RECORDS PROVIDED:

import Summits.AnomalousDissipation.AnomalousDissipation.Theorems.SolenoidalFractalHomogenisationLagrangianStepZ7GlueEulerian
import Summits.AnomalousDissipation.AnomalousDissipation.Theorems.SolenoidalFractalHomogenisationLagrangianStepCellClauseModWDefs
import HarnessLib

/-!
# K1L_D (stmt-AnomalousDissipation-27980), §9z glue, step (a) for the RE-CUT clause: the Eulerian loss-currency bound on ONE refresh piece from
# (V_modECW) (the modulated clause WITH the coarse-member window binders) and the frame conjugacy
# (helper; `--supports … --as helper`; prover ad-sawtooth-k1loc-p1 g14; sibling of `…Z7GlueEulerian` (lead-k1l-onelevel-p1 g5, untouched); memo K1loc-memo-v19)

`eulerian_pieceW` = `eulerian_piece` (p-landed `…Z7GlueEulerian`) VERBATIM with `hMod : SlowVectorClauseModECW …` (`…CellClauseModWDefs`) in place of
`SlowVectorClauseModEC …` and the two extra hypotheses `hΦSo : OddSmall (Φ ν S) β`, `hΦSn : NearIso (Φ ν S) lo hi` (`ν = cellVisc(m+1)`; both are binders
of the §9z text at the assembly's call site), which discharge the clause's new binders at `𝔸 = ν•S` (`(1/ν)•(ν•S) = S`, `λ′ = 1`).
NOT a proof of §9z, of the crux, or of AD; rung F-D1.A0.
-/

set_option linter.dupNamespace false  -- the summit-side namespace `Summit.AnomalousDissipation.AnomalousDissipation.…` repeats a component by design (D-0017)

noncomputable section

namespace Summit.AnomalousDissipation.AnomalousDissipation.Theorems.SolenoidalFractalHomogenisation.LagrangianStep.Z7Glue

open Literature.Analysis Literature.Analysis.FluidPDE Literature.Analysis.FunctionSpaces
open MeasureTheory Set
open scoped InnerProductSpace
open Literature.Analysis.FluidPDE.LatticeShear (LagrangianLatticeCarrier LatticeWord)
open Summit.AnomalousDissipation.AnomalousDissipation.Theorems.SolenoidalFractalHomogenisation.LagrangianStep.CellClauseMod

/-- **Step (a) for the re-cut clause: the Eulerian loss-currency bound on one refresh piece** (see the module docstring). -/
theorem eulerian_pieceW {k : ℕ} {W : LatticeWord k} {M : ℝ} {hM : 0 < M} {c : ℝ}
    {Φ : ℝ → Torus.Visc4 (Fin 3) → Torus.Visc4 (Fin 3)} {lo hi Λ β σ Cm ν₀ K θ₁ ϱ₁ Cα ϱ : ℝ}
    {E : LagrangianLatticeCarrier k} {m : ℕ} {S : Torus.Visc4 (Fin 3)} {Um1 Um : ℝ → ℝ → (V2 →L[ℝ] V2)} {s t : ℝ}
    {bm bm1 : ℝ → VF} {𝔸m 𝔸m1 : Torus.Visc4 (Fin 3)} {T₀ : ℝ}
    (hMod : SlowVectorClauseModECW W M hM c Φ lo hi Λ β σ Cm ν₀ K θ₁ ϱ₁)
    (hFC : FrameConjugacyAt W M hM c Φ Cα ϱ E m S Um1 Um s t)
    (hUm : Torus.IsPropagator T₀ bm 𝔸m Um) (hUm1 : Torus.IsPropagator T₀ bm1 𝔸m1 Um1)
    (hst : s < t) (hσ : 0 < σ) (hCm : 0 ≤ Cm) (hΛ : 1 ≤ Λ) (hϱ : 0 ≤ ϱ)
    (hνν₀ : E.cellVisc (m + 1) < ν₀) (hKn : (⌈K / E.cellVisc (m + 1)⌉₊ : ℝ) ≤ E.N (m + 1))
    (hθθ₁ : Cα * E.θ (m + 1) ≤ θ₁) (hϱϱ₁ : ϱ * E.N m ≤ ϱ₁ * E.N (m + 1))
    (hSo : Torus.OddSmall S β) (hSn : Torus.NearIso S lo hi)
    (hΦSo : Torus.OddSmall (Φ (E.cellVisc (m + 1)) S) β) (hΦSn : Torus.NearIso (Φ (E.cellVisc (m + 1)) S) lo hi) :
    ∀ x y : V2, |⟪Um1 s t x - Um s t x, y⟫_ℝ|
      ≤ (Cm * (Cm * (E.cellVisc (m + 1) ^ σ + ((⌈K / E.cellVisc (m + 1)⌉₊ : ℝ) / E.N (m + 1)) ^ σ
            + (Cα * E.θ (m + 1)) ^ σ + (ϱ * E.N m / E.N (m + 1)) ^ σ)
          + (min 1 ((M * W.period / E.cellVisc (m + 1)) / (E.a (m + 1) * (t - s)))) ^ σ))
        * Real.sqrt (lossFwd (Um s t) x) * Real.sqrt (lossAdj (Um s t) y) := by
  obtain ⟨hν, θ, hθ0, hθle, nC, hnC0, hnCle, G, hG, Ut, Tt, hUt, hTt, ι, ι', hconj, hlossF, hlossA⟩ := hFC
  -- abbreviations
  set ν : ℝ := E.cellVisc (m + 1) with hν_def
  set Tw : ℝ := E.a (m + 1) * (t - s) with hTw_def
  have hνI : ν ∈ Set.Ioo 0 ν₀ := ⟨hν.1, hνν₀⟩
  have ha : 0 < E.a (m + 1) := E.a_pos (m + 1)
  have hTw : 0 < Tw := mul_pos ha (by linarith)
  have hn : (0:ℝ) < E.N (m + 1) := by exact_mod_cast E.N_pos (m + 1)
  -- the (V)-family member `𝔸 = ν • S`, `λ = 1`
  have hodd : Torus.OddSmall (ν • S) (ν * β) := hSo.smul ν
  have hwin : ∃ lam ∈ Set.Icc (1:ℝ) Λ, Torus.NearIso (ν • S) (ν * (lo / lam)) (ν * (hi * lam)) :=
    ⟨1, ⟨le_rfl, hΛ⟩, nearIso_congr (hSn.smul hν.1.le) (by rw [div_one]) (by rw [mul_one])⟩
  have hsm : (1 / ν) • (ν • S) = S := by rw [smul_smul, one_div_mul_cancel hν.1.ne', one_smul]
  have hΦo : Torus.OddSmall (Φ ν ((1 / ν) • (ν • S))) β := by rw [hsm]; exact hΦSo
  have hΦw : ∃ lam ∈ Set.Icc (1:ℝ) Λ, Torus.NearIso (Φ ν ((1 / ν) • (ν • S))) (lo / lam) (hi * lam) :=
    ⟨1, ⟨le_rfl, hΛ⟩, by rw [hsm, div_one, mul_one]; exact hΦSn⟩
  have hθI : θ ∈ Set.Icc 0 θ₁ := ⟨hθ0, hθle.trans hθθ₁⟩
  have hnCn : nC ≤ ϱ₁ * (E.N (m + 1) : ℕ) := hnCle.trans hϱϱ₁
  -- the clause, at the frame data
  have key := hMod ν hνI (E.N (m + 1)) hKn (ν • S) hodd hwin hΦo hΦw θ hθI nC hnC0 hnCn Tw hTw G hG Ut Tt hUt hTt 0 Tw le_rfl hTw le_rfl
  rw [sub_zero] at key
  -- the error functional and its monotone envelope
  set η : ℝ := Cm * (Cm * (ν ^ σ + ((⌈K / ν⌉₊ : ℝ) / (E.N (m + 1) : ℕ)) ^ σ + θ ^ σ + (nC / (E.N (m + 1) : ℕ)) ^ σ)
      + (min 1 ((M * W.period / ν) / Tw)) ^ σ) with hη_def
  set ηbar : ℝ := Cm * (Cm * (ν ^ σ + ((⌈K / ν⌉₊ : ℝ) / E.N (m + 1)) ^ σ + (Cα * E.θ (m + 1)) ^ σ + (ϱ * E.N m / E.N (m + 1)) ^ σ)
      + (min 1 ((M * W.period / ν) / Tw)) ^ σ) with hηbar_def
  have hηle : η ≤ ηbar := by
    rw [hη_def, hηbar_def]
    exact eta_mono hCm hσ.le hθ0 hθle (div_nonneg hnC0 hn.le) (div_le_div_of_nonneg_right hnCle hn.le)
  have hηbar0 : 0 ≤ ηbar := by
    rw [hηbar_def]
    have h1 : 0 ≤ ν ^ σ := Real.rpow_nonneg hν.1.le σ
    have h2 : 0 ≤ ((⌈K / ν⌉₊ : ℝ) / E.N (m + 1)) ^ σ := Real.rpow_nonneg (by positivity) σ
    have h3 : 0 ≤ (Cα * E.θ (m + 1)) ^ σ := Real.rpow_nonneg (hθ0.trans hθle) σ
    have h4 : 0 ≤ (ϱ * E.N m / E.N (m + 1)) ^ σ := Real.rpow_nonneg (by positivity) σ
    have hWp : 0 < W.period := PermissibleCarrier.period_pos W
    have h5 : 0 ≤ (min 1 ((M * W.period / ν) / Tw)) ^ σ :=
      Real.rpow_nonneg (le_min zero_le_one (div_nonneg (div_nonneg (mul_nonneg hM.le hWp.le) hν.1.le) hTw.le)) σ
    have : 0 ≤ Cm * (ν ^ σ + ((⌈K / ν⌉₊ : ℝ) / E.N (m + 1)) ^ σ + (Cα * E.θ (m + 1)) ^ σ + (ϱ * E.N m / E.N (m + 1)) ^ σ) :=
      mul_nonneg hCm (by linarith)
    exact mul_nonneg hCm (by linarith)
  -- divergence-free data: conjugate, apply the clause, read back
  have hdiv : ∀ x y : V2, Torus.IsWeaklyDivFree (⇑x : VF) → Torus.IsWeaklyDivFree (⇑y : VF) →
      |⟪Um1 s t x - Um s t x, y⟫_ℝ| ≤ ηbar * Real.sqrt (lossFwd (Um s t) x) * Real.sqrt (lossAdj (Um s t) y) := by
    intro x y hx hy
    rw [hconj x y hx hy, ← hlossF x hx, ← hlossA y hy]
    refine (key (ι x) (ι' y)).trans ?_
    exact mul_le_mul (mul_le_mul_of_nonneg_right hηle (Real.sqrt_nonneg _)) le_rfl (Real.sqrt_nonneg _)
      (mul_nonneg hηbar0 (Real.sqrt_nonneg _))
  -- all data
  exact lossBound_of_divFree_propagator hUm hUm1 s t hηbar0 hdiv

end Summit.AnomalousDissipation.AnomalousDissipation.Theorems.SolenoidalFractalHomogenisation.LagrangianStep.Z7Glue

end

TASK:
Out of the data above, transcribe exactly and only the lines starting with the line that has "have hnCn : nC" and going on through the line that has "have key := hMod", both included.

RESULT FOR THIS EXERCISE:
  have hnCn : nC ≤ ϱ₁ * (E.N (m + 1) : ℕ) := hnCle.trans hϱϱ₁
  -- the clause, at the frame data
  have key := hMod ν hνI (E.N (m + 1)) hKn (ν • S) hodd hwin hΦo hΦw θ hθI nC hnC0 hnCn Tw hTw G hG Ut Tt hUt hTt 0 Tw le_rfl hTw le_rfl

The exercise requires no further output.